Replication and Clustering
MariaDB offers built-in replication and supports Galera Cluster for high availability, fault tolerance, and load balancing. Security: MariaDB provides advanced security features such as data encryption, secure connections, and role-based access control.
M3 Use Cases
Monitoring and Observability
M3 is particularly suitable for large-scale monitoring and observability tasks, as it can store and manage massive volumes of time-series data generated by infrastructure, applications, and microservices. Organizations can use M3 to analyze, visualize, and detect anomalies in the metrics collected from various sources, enabling them to identify potential issues and optimize their systems.
IoT and Sensor Data
M3 can be used to store and process the vast amounts of time-series data generated by IoT devices and sensors. By handling data from millions of devices and sensors, M3 can provide organizations with valuable insights into the performance, usage patterns, and potential issues of their connected devices.
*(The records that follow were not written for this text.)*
import Mathlib
import Summits.Ventures.PercRepro2.Defs
import Summits.Ventures.PercRepro2.Independence
import Summits.Ventures.PercRepro2.Harris
import Summits.Ventures.PercRepro2.Graph
import Summits.Ventures.PercRepro2.Events
import Summits.Ventures.PercRepro2.BasePendant
import Summits.Ventures.PercRepro2.BHKEvents
import Summits.Ventures.PercRepro2.ZCPendantFirstOrder

/-!
# Row 2′ZC at a pendant root: the second-order coefficient is nonnegative, and the row reduces
to the leaf edge pinned open
(blind cell PercRepro2, mine-a g30; MINE-A.md §84)

Let the root `a₁` be a LEAF with only edge `f = {a₁, x}` of weight `t`.  By `zc_pendant_expansion`
the (ZC) expression is `Z = t·C₁ + t²·C₂ + t³·C₃`; in the Bernstein basis of degree three,

  `Z = t · ( C₁·(1 − t)² + c₂·t(1 − t) + Z(P₁)·t² )`,   `c₂ := C₂ + 2·C₁`,   `Z(P₁) = C₁ + C₂ + C₃`,

where `P₁` is the law with `f` pinned open.  `C₁ ≥ 0` is a Harris covariance
(`first_order_coeff_nonneg`).  This file proves the SECOND-ORDER coefficient nonnegative:

  `c₂ = (P₁(e Lᶜ) + P₁(eᶜLᶜγᶜ)) · Cov₁(U ∩ e, γ) + P₁(γ) · Cov₁(U ∩ e, L ∪ γ)
        + P₁(eᶜ) · Cov₁(U, γ) + [ P₁(U eᶜ) P₁(eᶜLᶜγ) − P₁(U eᶜ γ) P₁(eᶜ) ]`
  (`second_order_coeff_eq`),

three Harris covariances of increasing events and one van den Berg–Häggström–Kahn cross-cluster
slack (`bhk_cross_cluster`, Thm 1.4 of BHK06: given `a₁ ↮ a₃`, the up-set event of `C(a₁)` and
`{o ∈ C(a₃)}` are negatively correlated).  The certificate was found by an exact LP over the
Harris/BHK dictionary (mine-a g30, codes/c2cert.py) and is a polynomial identity modulo the
partition `P₁(eL) + P₁(eLᶜ) + P₁(eᶜL) + P₁(eᶜLᶜγᶜ) + P₁(eᶜLᶜγ) = 1`.

Consequence (`zc_pendant_of_pinned_open`): **(ZC) at a pendant root follows from (ZC) with the leaf
edge pinned open**, i.e. from the row on the smaller graph `G − a₁` with root `x`: for every
`t ∈ [0, 1]`, `Z(p) ≥ t³ · Z(P₁)`.
-/

namespace Summit.Ventures.PercRepro2

namespace ZCPendant

section Algebra

variable {R : Type*} [CommRing R]

/-- The algebraic heart of the second-order coefficient: modulo `g + X + Y + D + B = 1`, the
Bernstein coefficient `C₂ + 2·C₁` (written in the variables `a = P₁(U e L)`, `c = P₁(U e Lᶜ)`,
`w = P₁(U eᶜ)`, `e₁ = P₁(U eᶜ γ)`, `g = P₁(eL)`, `X = P₁(eLᶜ)`, `Y = P₁(eᶜL)`, `D = P₁(eᶜLᶜγᶜ)`,
`B = P₁(eᶜLᶜγ)`) is the certificate combination. -/
lemma second_order_identity (a c w e₁ g X Y D B : R) (hσ : g + X + Y + D + B = 1) :
    (D - (1 - (g + B))) * a - (1 - (g + B)) * ((a + c + w) * g) - (B - (g + B)) * c +
          (g + B) * ((a + c + w) * X) +
        2 * ((1 - (g + B)) * a - (g + B) * c) =
      (X + D) * (a - (g + B) * (a + c)) + (g + B) * (a - (a + c) * (g + Y + B)) +
        (Y + D + B) * (a + e₁ - (a + c + w) * (g + B)) + (w * B - e₁ * (Y + D + B)) := by
  linear_combination (w * B + w * g + 2 * c * B + 2 * c * g - a + 2 * a * B + 2 * a * g) * hσ

/-- The Bernstein form of a cubic without constant term. -/
lemma cubic_bernstein (t C₁ C₂ C₃ : R) :
    t * C₁ + t ^ 2 * C₂ + t ^ 3 * C₃ =
      t * (C₁ * (1 - t) ^ 2 + (C₂ + 2 * C₁) * (t * (1 - t)) + (C₁ + C₂ + C₃) * t ^ 2) := by
  ring

end Algebra

section Sets

variable {V : Type*} {E : Type*} (ends : E → Sym2 V) (a₁ a₃ o : V)

/-- `{a₁ ↮ a₃} ∩ {a₃ ↔ o} = {a₁ ↮ a₃} ∩ {a₁ ↮ o} ∩ {a₃ ↔ o}`. -/
lemma compl_inter_connEvent_eq :
    (connEvent ends a₁ a₃)ᶜ ∩ connEvent ends a₃ o =
      (connEvent ends a₁ a₃)ᶜ ∩ (connEvent ends a₁ o)ᶜ ∩ connEvent ends a₃ o := by
  ext ω
  simp only [Set.mem_inter_iff, Set.mem_compl_iff, mem_connEvent]
  constructor
  · rintro ⟨h1, h3⟩
    exact ⟨⟨h1, fun h2 => h1 (conn_trans h2 (conn_symm h3))⟩, h3⟩
  · rintro ⟨⟨h1, _⟩, h3⟩
    exact ⟨h1, h3⟩

/-- `{a₁ ↔ o} ∩ {a₃ ↔ o} = {a₁ ↔ a₃} ∩ {a₁ ↔ o}`. -/
lemma connEvent_o_inter_eq :
    connEvent ends a₁ o ∩ connEvent ends a₃ o = connEvent ends a₁ a₃ ∩ connEvent ends a₁ o := by
  ext ω
  simp only [Set.mem_inter_iff, mem_connEvent]
  constructor
  · rintro ⟨h2, h3⟩
    exact ⟨conn_trans h2 (conn_symm h3), h2⟩
  · rintro ⟨h1, h2⟩
    exact ⟨h2, conn_trans (conn_symm h1) h2⟩

/-- `{a₁ ↔ a₃} ∩ ({a₁ ↔ o} ∪ {a₃ ↔ o}) = {a₁ ↔ a₃} ∩ {a₁ ↔ o}`. -/
lemma connEvent_inter_union_eq :
    connEvent ends a₁ a₃ ∩ (connEvent ends a₁ o ∪ connEvent ends a₃ o) =
      connEvent ends a₁ a₃ ∩ connEvent ends a₁ o := by
  ext ω
  simp only [Set.mem_inter_iff, Set.mem_union, mem_connEvent]
  constructor
  · rintro ⟨h1, h2 | h3⟩
    · exact ⟨h1, h2⟩
    · exact ⟨h1, conn_trans h1 h3⟩
  · rintro ⟨h1, h2⟩
    exact ⟨h1, Or.inl h2⟩

/-- `{C(a₃) ∈ {W | o ∈ W}} = {a₃ ↔ o}`. -/
lemma clusterInEvent_mem_o_eq :
    clusterInEvent ends a₃ {W : Set V | o ∈ W} = connEvent ends a₃ o := by
  ext ω
  simp only [mem_clusterInEvent, Set.mem_setOf_eq, mem_cluster, mem_connEvent]

/-- `{W | o ∈ W}` is an up-set of vertex sets. -/
lemma isUpperSet_mem_o : IsUpperSet {W : Set V | o ∈ W} :=
  fun _ _ h hW => h hW

end Sets

section SecondOrder

variable {V : Type*} {E : Type*} [Fintype E] [DecidableEq E] [Fintype V] [DecidableEq V]
  {R : Type*} [Field R] [LinearOrder R] [IsStrictOrderedRing R]
  {ends : E → Sym2 V} {a₁ x : V} {f : E}

omit [Fintype V] [DecidableEq V] in
/-- **The second-order Bernstein coefficient `C₂ + 2·C₁` of the pendant expansion is a
certificate combination**: three Harris covariances and one BHK cross-cluster slack, with
nonnegative probability multipliers. -/
theorem second_order_coeff_eq (hf : ends f = s(a₁, x)) (hleaf : ∀ e, a₁ ∈ ends e → e = f)
    (hx : a₁ ≠ x) (p : E → R) (𝓔 : Set (Set V)) {a₃ o : V} (h3 : a₃ ≠ a₁) (ho : o ≠ a₁) :
    let e := connEvent ends a₁ a₃
    let L := connEvent ends a₁ o
    let γ := connEvent ends a₃ o
    let U := clusterInEvent ends a₁ 𝓔
    let P₁ := Function.update p f (1 : R)
    let P₀ := Function.update p f (0 : R)
    let D₁ := prob P₁ (eᶜ ∩ Lᶜ ∩ γᶜ)
    let B₁ := prob P₁ (eᶜ ∩ Lᶜ ∩ γ)
    let D₀ := prob P₀ γᶜ
    let B₀ := prob P₀ γ
    let C₁ := D₀ * prob P₁ (U ∩ (e ∩ L)) - B₀ * prob P₁ (U ∩ (e ∩ Lᶜ))
    let C₂ := (D₁ - D₀) * prob P₁ (U ∩ (e ∩ L)) - D₀ * (prob P₁ U * prob P₁ (e ∩ L)) -
      (B₁ - B₀) * prob P₁ (U ∩ (e ∩ Lᶜ)) + B₀ * (prob P₁ U * prob P₁ (e ∩ Lᶜ))
    C₂ + 2 * C₁ =
      (prob P₁ (e ∩ Lᶜ) + D₁) * (prob P₁ (U ∩ e ∩ γ) - prob P₁ γ * prob P₁ (U ∩ e)) +
        prob P₁ γ * (prob P₁ (U ∩ (e ∩ L)) - prob P₁ (U ∩ e) * prob P₁ (L ∪ γ)) +
        prob P₁ eᶜ * (prob P₁ (U ∩ γ) - prob P₁ U * prob P₁ γ) +
        (prob P₁ (U ∩ eᶜ) * B₁ - prob P₁ (U ∩ eᶜ ∩ γ) * prob P₁ eᶜ) := by
  intro e L γ U P₁ P₀ D₁ B₁ D₀ B₀ C₁ C₂
  -- the pinned-closed constants are `P₁(γ)`, `P₁(γᶜ)`
  have hγ0 : prob P₀ γ = prob P₁ γ := by
    rw [prob_update_zero_connEvent hf hleaf hx p h3 ho, prob_update_one_connEvent hf hleaf hx p h3 ho]
  have hγ : B₀ = prob P₁ γ := hγ0
  have hγc : D₀ = 1 - prob P₁ γ := by
    show prob P₀ γᶜ = 1 - prob P₁ γ
    rw [prob_compl, hγ0]
  -- set identities
  have s1 : γ ∩ e = e ∩ L := by
    rw [Set.inter_comm, connEvent_inter_eq_inter_connEvent]
  have s2 : γ ∩ eᶜ = eᶜ ∩ Lᶜ ∩ γ := by
    rw [Set.inter_comm, compl_inter_connEvent_eq]
  have s3 : L ∩ γ = e ∩ L := connEvent_o_inter_eq ends a₁ a₃ o
  have s4 : L ∩ e = e ∩ L := Set.inter_comm _ _
  have s5 : U ∩ e ∩ γ = U ∩ (e ∩ L) := by
    rw [Set.inter_assoc, connEvent_inter_eq_inter_connEvent]
  have s6 : U ∩ γ ∩ e = U ∩ (e ∩ L) := by
    rw [Set.inter_assoc, s1]
  have s7 : U ∩ γ ∩ eᶜ = U ∩ eᶜ ∩ γ := by
    rw [Set.inter_assoc, Set.inter_assoc, Set.inter_comm γ]
  -- probability relations under `P₁`
  have hq : prob P₁ γ = prob P₁ (e ∩ L) + B₁ := by
    have := prob_inter_add_prob_inter_compl P₁ γ e
    rw [s1, s2] at this
    linear_combination -this
  have he : prob P₁ e = prob P₁ (e ∩ L) + prob P₁ (e ∩ Lᶜ) :=
    (prob_inter_add_prob_inter_compl P₁ e L).symm
  have hec : prob P₁ eᶜ = prob P₁ (eᶜ ∩ L) + prob P₁ (eᶜ ∩ Lᶜ) :=
    (prob_inter_add_prob_inter_compl P₁ eᶜ L).symm
  have hecLc : prob P₁ (eᶜ ∩ Lᶜ) = B₁ + D₁ :=
    (prob_inter_add_prob_inter_compl P₁ (eᶜ ∩ Lᶜ) γ).symm
  have hcompl : prob P₁ eᶜ = 1 - prob P₁ e := prob_compl P₁ e
  have hL : prob P₁ L = prob P₁ (e ∩ L) + prob P₁ (eᶜ ∩ L) := by
    have := prob_inter_add_prob_inter_compl P₁ L e
    rw [s4, Set.inter_comm L eᶜ] at this
    exact this.symm
  have hLuγ : prob P₁ (L ∪ γ) = prob P₁ (e ∩ L) + prob P₁ (eᶜ ∩ L) + B₁ := by
    have := prob_union_add_prob_inter P₁ L γ
    rw [s3] at this
    linear_combination this + hL + hq
  have hU : prob P₁ U = prob P₁ (U ∩ e) + prob P₁ (U ∩ eᶜ) :=
    (prob_inter_add_prob_inter_compl P₁ U e).symm
  have hUe : prob P₁ (U ∩ e) = prob P₁ (U ∩ (e ∩ L)) + prob P₁ (U ∩ (e ∩ Lᶜ)) := by
    have := prob_inter_add_prob_inter_compl P₁ (U ∩ e) L
    rw [Set.inter_assoc, Set.inter_assoc] at this
    exact this.symm
  have hUγ : prob P₁ (U ∩ γ) = prob P₁ (U ∩ (e ∩ L)) + prob P₁ (U ∩ eᶜ ∩ γ) := by
    have := prob_inter_add_prob_inter_compl P₁ (U ∩ γ) e
    rw [s6, s7] at this
    exact this.symm
  have hUeγ : prob P₁ (U ∩ e ∩ γ) = prob P₁ (U ∩ (e ∩ L)) := by rw [s5]
  -- the partition of unity
  have hσ : prob P₁ (e ∩ L) + prob P₁ (e ∩ Lᶜ) + prob P₁ (eᶜ ∩ L) + D₁ + B₁ = 1 := by
    linear_combination -he - hec - hecLc + hcompl
  have hPec : prob P₁ eᶜ = prob P₁ (eᶜ ∩ L) + D₁ + B₁ := by
    linear_combination hec + hecLc
  -- assemble
  have key := second_order_identity (R := R) (prob P₁ (U ∩ (e ∩ L))) (prob P₁ (U ∩ (e ∩ Lᶜ)))
    (prob P₁ (U ∩ eᶜ)) (prob P₁ (U ∩ eᶜ ∩ γ)) (prob P₁ (e ∩ L)) (prob P₁ (e ∩ Lᶜ))
    (prob P₁ (eᶜ ∩ L)) D₁ B₁ hσ
  show C₂ + 2 * C₁ = _
  simp only [C₂, C₁]
  rw [hγ, hγc, hq, hU, hUe, hUγ, hUeγ, hLuγ, hPec]
  linear_combination key

/-- **The second-order pendant coefficient of (ZC) is nonnegative**: each of the four terms of
`second_order_coeff_eq` is a product of probabilities with a Harris covariance, or the BHK
cross-cluster slack. -/
theorem second_order_coeff_nonneg (hf : ends f = s(a₁, x)) (hleaf : ∀ e, a₁ ∈ ends e → e = f)
    (hx : a₁ ≠ x) (p : E → R) (hp : IsProbVec p) {𝓔 : Set (Set V)} (h𝓔 : IsUpperSet 𝓔)
    {a₃ o : V} (h3 : a₃ ≠ a₁) (ho : o ≠ a₁) :
    let e := connEvent ends a₁ a₃
    let L := connEvent ends a₁ o
    let γ := connEvent ends a₃ o
    let U := clusterInEvent ends a₁ 𝓔
    let P₁ := Function.update p f (1 : R)
    let P₀ := Function.update p f (0 : R)
    let D₁ := prob P₁ (eᶜ ∩ Lᶜ ∩ γᶜ)
    let B₁ := prob P₁ (eᶜ ∩ Lᶜ ∩ γ)
    let D₀ := prob P₀ γᶜ
    let B₀ := prob P₀ γ
    let C₁ := D₀ * prob P₁ (U ∩ (e ∩ L)) - B₀ * prob P₁ (U ∩ (e ∩ Lᶜ))
    let C₂ := (D₁ - D₀) * prob P₁ (U ∩ (e ∩ L)) - D₀ * (prob P₁ U * prob P₁ (e ∩ L)) -
      (B₁ - B₀) * prob P₁ (U ∩ (e ∩ Lᶜ)) + B₀ * (prob P₁ U * prob P₁ (e ∩ Lᶜ))
    0 ≤ C₂ + 2 * C₁ := by
  intro e L γ U P₁ P₀ D₁ B₁ D₀ B₀ C₁ C₂
  have hP₁ : IsProbVec P₁ := hp.update f zero_le_one le_rfl
  have hU : IsUpperSet U := isUpperSet_clusterInEvent ends a₁ h𝓔
  have hUe : IsUpperSet (U ∩ e) := hU.inter (isUpperSet_connEvent ends a₁ a₃)
  have hγ : IsUpperSet γ := isUpperSet_connEvent ends a₃ o
  have hLγ : IsUpperSet (L ∪ γ) := (isUpperSet_connEvent ends a₁ o).union hγ
  -- term 1: Harris for `U ∩ e` and `γ`
  have t1 : 0 ≤ prob P₁ (U ∩ e ∩ γ) - prob P₁ γ * prob P₁ (U ∩ e) :=
    first_order_coeff_nonneg (ends := ends) (a₁ := a₁) (f := f) p hp h𝓔 a₃ o
  -- term 2: Harris for `U ∩ e` and `L ∪ γ`
  have t2 : 0 ≤ prob P₁ (U ∩ (e ∩ L)) - prob P₁ (U ∩ e) * prob P₁ (L ∪ γ) := by
    have := prob_mul_prob_le_prob_inter hP₁ hUe hLγ
    rw [Set.inter_assoc, connEvent_inter_union_eq] at this
    linarith
  -- term 3: Harris for `U` and `γ`
  have t3 : 0 ≤ prob P₁ (U ∩ γ) - prob P₁ U * prob P₁ γ := by
    have := prob_mul_prob_le_prob_inter hP₁ hU hγ
    linarith
  -- term 4: BHK cross-cluster (given `a₁ ↮ a₃`, `C(a₁) ∈ 𝓔` and `o ∈ C(a₃)` anti-correlated)
  have t4 : 0 ≤ prob P₁ (U ∩ eᶜ) * B₁ - prob P₁ (U ∩ eᶜ ∩ γ) * prob P₁ eᶜ := by
    have := bhk_cross_cluster P₁ hP₁ ends a₁ a₃ h𝓔 (isUpperSet_mem_o (V := V) o)
    rw [clusterInEvent_mem_o_eq] at this
    have s2 : γ ∩ eᶜ = eᶜ ∩ Lᶜ ∩ γ := by
      rw [Set.inter_comm, compl_inter_connEvent_eq]
    have s7 : U ∩ γ ∩ eᶜ = U ∩ eᶜ ∩ γ := by
      rw [Set.inter_assoc, Set.inter_assoc, Set.inter_comm γ]
    rw [s2, s7] at this
    linarith
  have hD₁ : 0 ≤ D₁ := prob_nonneg hP₁ _
  have hX : 0 ≤ prob P₁ (e ∩ Lᶜ) := prob_nonneg hP₁ _
  have hqn : 0 ≤ prob P₁ γ := prob_nonneg hP₁ _
  have hecn : 0 ≤ prob P₁ eᶜ := prob_nonneg hP₁ _
  rw [second_order_coeff_eq hf hleaf hx p 𝓔 h3 ho]
  have m1 := mul_nonneg (add_nonneg hX hD₁) t1
  have m2 := mul_nonneg hqn t2
  have m3 := mul_nonneg hecn t3
  linarith

end SecondOrder

section Reduction

variable {V : Type*} {E : Type*} [Fintype E] [DecidableEq E] [Fintype V] [DecidableEq V]
  {R : Type*} [Field R] [LinearOrder R] [IsStrictOrderedRing R]
  {ends : E → Sym2 V} {a₁ x : V} {f : E}

/-- **(ZC) at a pendant root follows from (ZC) with the leaf edge pinned open.**  For the
leaf root `a₁` (only edge `f = {a₁, x}`, weight `t = p f`), every cluster up-set `𝓔` with
`{a₁} ∉ 𝓔` and marks `a₃, o ≠ a₁`:
`Z(p) ≥ t³ · Z(update p f 1)`; in particular `0 ≤ Z(update p f 1)` implies `0 ≤ Z(p)`.
Proof: `Z(p) = t·(C₁(1−t)² + (C₂+2C₁)·t(1−t) + Z(P₁)·t²)` with `C₁ ≥ 0` (Harris) and
`C₂ + 2C₁ ≥ 0` (`second_order_coeff_nonneg`). -/
theorem zc_pendant_ge_cube_mul (hf : ends f = s(a₁, x)) (hleaf : ∀ e, a₁ ∈ ends e → e = f)
    (hx : a₁ ≠ x) (p : E → R) (hp : IsProbVec p) {𝓔 : Set (Set V)} (h𝓔 : IsUpperSet 𝓔)
    (hE1 : ({a₁} : Set V) ∉ 𝓔) {a₃ o : V} (h3 : a₃ ≠ a₁) (ho : o ≠ a₁) :
    let e := connEvent ends a₁ a₃
    let L := connEvent ends a₁ o
    let γ := connEvent ends a₃ o
    let U := clusterInEvent ends a₁ 𝓔
    let P₁ := Function.update p f (1 : R)
    (p f) ^ 3 *
        (prob P₁ (eᶜ ∩ Lᶜ ∩ γᶜ) * (prob P₁ (U ∩ (e ∩ L)) - prob P₁ U * prob P₁ (e ∩ L)) -
          prob P₁ (eᶜ ∩ Lᶜ ∩ γ) * (prob P₁ (U ∩ (e ∩ Lᶜ)) - prob P₁ U * prob P₁ (e ∩ Lᶜ))) ≤
      prob p (eᶜ ∩ Lᶜ ∩ γᶜ) * (prob p (U ∩ (e ∩ L)) - prob p U * prob p (e ∩ L)) -
        prob p (eᶜ ∩ Lᶜ ∩ γ) * (prob p (U ∩ (e ∩ Lᶜ)) - prob p U * prob p (e ∩ Lᶜ)) := by
  simp only
  have hexp := zc_pendant_expansion hf hleaf hx p hE1 h3 ho
  have hexp1 := zc_pendant_expansion hf hleaf hx (Function.update p f 1) hE1 h3 ho
  simp only [Function.update_idem, Function.update_self, one_pow, one_mul] at hexp1
  simp only at hexp
  have hc1 := first_order_coeff_nonneg (ends := ends) (a₁ := a₁) (f := f) p hp h𝓔 a₃ o
  have hc1' := first_order_coeff_eq_cov hf hleaf hx p 𝓔 h3 ho
  simp only at hc1 hc1'
  have hc2 := second_order_coeff_nonneg hf hleaf hx p hp h𝓔 h3 ho
  simp only at hc2
  have ht0 : 0 ≤ p f := hp.nonneg f
  have ht1 : p f ≤ 1 := hp.le_one f
  rw [hexp, cubic_bernstein, hexp1]
  rw [← hc1'] at hc1
  have h1t : 0 ≤ 1 - p f := by linarith
  have hsq : 0 ≤ (1 - p f) ^ 2 := sq_nonneg _
  have htt : 0 ≤ p f * (1 - p f) := mul_nonneg ht0 h1t
  have hA := mul_nonneg hc1 hsq
  have hB := mul_nonneg hc2 htt
  nlinarith [mul_nonneg ht0 (add_nonneg hA hB), pow_nonneg ht0 2, pow_nonneg ht0 3]

/-- **Pendant reduction of row 2′ZC**: if (ZC) holds with the leaf edge pinned open, it holds for
every weight of the leaf edge. -/
theorem zc_pendant_of_pinned_open (hf : ends f = s(a₁, x)) (hleaf : ∀ e, a₁ ∈ ends e → e = f)
    (hx : a₁ ≠ x) (p : E → R) (hp : IsProbVec p) {𝓔 : Set (Set V)} (h𝓔 : IsUpperSet 𝓔)
    (hE1 : ({a₁} : Set V) ∉ 𝓔) {a₃ o : V} (h3 : a₃ ≠ a₁) (ho : o ≠ a₁) :
    let e := connEvent ends a₁ a₃
    let L := connEvent ends a₁ o
    let γ := connEvent ends a₃ o
    let U := clusterInEvent ends a₁ 𝓔
    let P₁ := Function.update p f (1 : R)
    0 ≤ prob P₁ (eᶜ ∩ Lᶜ ∩ γᶜ) * (prob P₁ (U ∩ (e ∩ L)) - prob P₁ U * prob P₁ (e ∩ L)) -
          prob P₁ (eᶜ ∩ Lᶜ ∩ γ) * (prob P₁ (U ∩ (e ∩ Lᶜ)) - prob P₁ U * prob P₁ (e ∩ Lᶜ)) →
      0 ≤ prob p (eᶜ ∩ Lᶜ ∩ γᶜ) * (prob p (U ∩ (e ∩ L)) - prob p U * prob p (e ∩ L)) -
        prob p (eᶜ ∩ Lᶜ ∩ γ) * (prob p (U ∩ (e ∩ Lᶜ)) - prob p U * prob p (e ∩ Lᶜ)) := by
  simp only
  intro hZ1
  have h := zc_pendant_ge_cube_mul hf hleaf hx p hp h𝓔 hE1 h3 ho
  simp only at h
  have ht0 : 0 ≤ p f := hp.nonneg f
  exact le_trans (mul_nonneg (pow_nonneg ht0 3) hZ1) h

end Reduction

end ZCPendant

end Summit.Ventures.PercRepro2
This information can be used for optimization, predictive maintenance, and improving the overall efficiency of IoT systems.
Financial Data Analysis
Financial organizations can use M3 to store and analyze time-series data related to stocks, bonds, commodities, and other financial instruments. By providing fast and efficient querying capabilities, M3 can help analysts and traders make more informed decisions based on historical trends, current market conditions, and potential future developments.
MariaDB Use Cases
Web Applications
MariaDB is a popular choice for web applications due to its compatibility with MySQL, performance improvements, and open-source nature.
Data Migration
Organizations looking to migrate from MySQL to an open-source alternative can easily transition to MariaDB, thanks to its compatibility and enhanced features.
OLTP Workloads
As a relational database MariaDB is a good fit for any application that requires strong transactional guarantees.
M3 Pricing Model
M3 is an open source database and can be used freely, although you will have to account for the cost of managing your infrastructure and the hardware used to run M3. Chronosphere is the co-maintainer of M3 along with Uber and also offers a hosted observability that uses M3 as the backend storage layer.
MariaDB Pricing Model
MariaDB is an open-source database, which means it is free to download, use, and modify. However, for organizations that require professional support, the MariaDB Corporation offers various subscription plans, including MariaDB SkySQL, a fully managed cloud database service. Pricing for support subscriptions and the SkySQL service depends on the chosen plan, service level, and resource usage.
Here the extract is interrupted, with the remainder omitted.